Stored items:
/-- **`SU(n)`, `n ≥ 3`, AT STRONG COUPLING** (every `d ≥ 2`, `L ≥ 2`; window `a < b` inside the Kotecký–Preiss
radius as in `wilson_st_level_lagOneAutocorr_ge_sun_strongCoupling`; `K ≥ 1`; `M k` ANY Markov kernels leaving the
`SU(n)` Wilson measures at the ladder couplings invariant): the sampler `stWithinLevel M ∘ₖ stLevelKernel` has
`1 − 384/(e·#plaq·(b−a)²) ≤ ρ_lev(1)`. [ours] -/
theorem wilson_stScan_level_lagOneAutocorr_ge_sun_strongCoupling (hd : 2 ≤ d) (hn : 3 ≤ n) (hL : 2 ≤ L)
    {a b : ℝ} (hab : a < b)
    (ha : |a| ≤ min (1 / (8 * Real.exp 1 * (n : ℝ) * ((3 : ℝ) ^ d * (d : ℝ) ^ 2 + 1) ^ 2) / 8)
      ((1 / 2 : ℝ) * (1 / (8 * Real.exp 1 * (n : ℝ) * ((3 : ℝ) ^ d * (d : ℝ) ^ 2 + 1) ^ 2)) ^ 3 / 512))
    (hb : |b| ≤ min (1 / (8 * Real.exp 1 * (n : ℝ) * ((3 : ℝ) ^ d * (d : ℝ) ^ 2 + 1) ^ 2) / 8)
      ((1 / 2 : ℝ) * (1 / (8 * Real.exp 1 * (n : ℝ) * ((3 : ℝ) ^ d * (d : ℝ) ^ 2 + 1) ^ 2)) ^ 3 / 512))
    {K : ℕ} (hK : 1 ≤ K)
    (M : Fin (K + 1) → Kernel (GaugeConfig d L (Matrix.specialUnitaryGroup (Fin n) ℂ))
      (GaugeConfig d L (Matrix.specialUnitaryGroup (Fin n) ℂ))) [∀ k, IsMarkovKernel (M k)]
    (hM : ∀ k : Fin (K + 1), Kernel.Invariant (M k)
      (wilsonMeasure (d := d) (L := L) (StrongCoupling.defRep n) (a + k * ((b - a) / K)))) :
    1 - 384 / (Real.exp 1 * Fintype.card (Plaquette d L) * (b - a) ^ 2) ≤
      (autocov (stWithinLevel M ∘ₖ stLevelKernel
              (measurable_neg_wilsonAction (StrongCoupling.defRep n) continuous_subtype_val)
              (trivialMeasure (Matrix.specialUnitaryGroup (Fin n) ℂ) d L) (fun k => a + k * ((b - a) / K)) K)
          (stTarget (fun U => -wilsonAction (StrongCoupling.defRep n) U)
            (trivialMeasure (Matrix.specialUnitaryGroup (Fin n) ℂ) d L) (fun k => a + k * ((b - a) / K)) K)
          (fun z => (((z.1 : Fin (K + 1)) : ℕ) : ℝ)) 1 - ((K : ℝ) / 2) ^ 2) / (K * (K + 2) / 12) := by
  haveI : IsProbabilityMeasure (trivialMeasure (Matrix.specialUnitaryGroup (Fin n) ℂ) d L) :=
    trivialMeasure_isProbabilityMeasure
  have hρ : Continuous (StrongCoupling.defRep n) := continuous_subtype_val
  have hM' := wilson_withinLevel_invariant_tilted (StrongCoupling.defRep n) hρ (fun k => a + k * ((b - a) / K)) M hM
  exact wilson_st_level_lagOneAutocorr_ge_sun_strongCoupling hd hn hL hab ha hb hK _
    (stScan_invariant (β := fun k => a + k * ((b - a) / K)) (measurable_neg_wilsonAction _ hρ)
      (neg_wilsonAction_bounded _ hρ) M hM')
    (stScan_nearestNeighbour (measurable_neg_wilsonAction _ hρ) M)
    (fun k U hk => stScan_real_up_le (β := fun k => a + k * ((b - a) / K)) (measurable_neg_wilsonAction _ hρ) M k U hk)
    (fun k U hk => stScan_real_down_le (β := fun k => a + k * ((b - a) / K)) (measurable_neg_wilsonAction _ hρ) M k U hk)
import Summits.CriticalPhenomena.PercolationContinuityZ3.Theorems.PercNearOneGluingNoHeavyLowerTailCILInduction
import Summits.CriticalPhenomena.PercolationContinuityZ3.Theorems.PercNearOneGluingNoHeavyLowerTailCILOwnEdgeStability
import HarnessLib

/-!
# `NoHeavyLowerTail` (stmt-CriticalPhenomena-4575) — the induction on positive pairs reduced to its one open STEP:
# set-champion stability for a NON-ADJACENT champion of a LIGHT set, given set-champion stability below

Support file (prover `prim-gen-induct`; `--supports stmt-CriticalPhenomena-4575`).  No definitions, no named facts, no sorries.

Notation as in `…CILInduction`: `μ_w = prodBernoulli w` on `Fin n`, relays `A`, level `j`, `I_w(x) = μ_w{|π(x)| ≤ j}`,
champion = relay maximising `I_w` over `A`, and for a vertex set `S` and a vertex `c`
`CS_w(S, c) : μ_w(c ↮ S, 1 ≤ |π(S)| ≤ j) ≤ μ_w(c ↮ S, |π(c)| ≤ j)` (set-champion stability).

WHY THIS FILE.  The champion-shift condition (ML) of `…CILInduction` (and its non-adjacent form (ML-na) of
`…CILInductionNonAdjacent`) is FALSE as stated: an exact 8-vertex weighted graph (crux notes, ML-COUNTEREXAMPLE.md: relays
{0,1,2,3}, S = {4,5}, levels 1 and 2) has a light set S and a non-adjacent champion c for which every champion of every
`w^F` is strictly glue-lighter than c — while `CS_w(S, c)` holds there, certified by a witness shift INSIDE the smaller
graph `w^F` followed by edge raising.  So the honest residual of the induction is not (ML) but the induction STEP itself.

THE STEP (hypothesis `hML` of `setCS_of_step`): for every weight function `w`, every set `S` of at least two non-relays,
all lighter than a champion `c` that has NO positive pair to `S`, with `S` joined to the rest by a positive pair, IF
set-champion stability `CS_{w'}(T, x)` holds for every weight function `w'` of smaller measure `μ(w') < μ(w)`, every
nonempty set `T` of non-relays and every champion `x` of `w'`, THEN `CS_w(S, c)`.  Here
`μ(w) = (|Sym2 (Fin n)| + 1)·#{e : w e ≠ 0} + #{e : w e ≠ 0, w e ≠ 1}`: switching a positive pair off, or raising a
fractional pair to `1`, lowers `μ` — so inside the step one may use edge raising at `S` (Prop B, `setCS_of_subgraph`),
the witness-edge move (`setCS_of_witnessEdge_champion`, both sides of smaller measure), own-edge stability and the
lonely-cluster exchange, in any combination (the certificate calculus of the crux notes, which certifies every instance of
the exact census, n ≤ 8).  The step is implied by set-champion stability itself, so the hypothesis is not stronger than
the conjecture it serves.

* `setCS_of_step` — STEP ⇒ `CS_w(S, c)` for every `w`, every nonempty set `S` of non-relays, every champion `c`
  (strong induction on `μ`; the cases `S` with a member no lighter than `c`, `S` isolated, `|S| = 1`, and `c` adjacent to
  `S` (own-edge stability, `champion_of_erase_own_edge`) are discharged here);
* `cumulativeIsolation_of_step`, `noHeavyLowerTail_of_step` — hence `stub_cumulativeIsolation` and the crux.
-/

noncomputable section

namespace Summit.CriticalPhenomena.PercolationContinuityZ3.Theorems

open MeasureTheory Set Literature.Probability.LatticeModels Literature.Probability.Percolation
open scoped Classical BigOperators

variable {n : ℕ}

> Required action:
Both end lines included, restate word for word the lines above from the line with "(fun k U hk => stScan_real_down_le" to the line with "(stmt-CriticalPhenomena-4575) — the", and nothing else.

> Answer for the task:
    (fun k U hk => stScan_real_down_le (β := fun k => a + k * ((b - a) / K)) (measurable_neg_wilsonAction _ hρ) M k U hk)
import Summits.CriticalPhenomena.PercolationContinuityZ3.Theorems.PercNearOneGluingNoHeavyLowerTailCILInduction
import Summits.CriticalPhenomena.PercolationContinuityZ3.Theorems.PercNearOneGluingNoHeavyLowerTailCILOwnEdgeStability
import HarnessLib

/-!
# `NoHeavyLowerTail` (stmt-CriticalPhenomena-4575) — the induction on positive pairs reduced to its one open STEP:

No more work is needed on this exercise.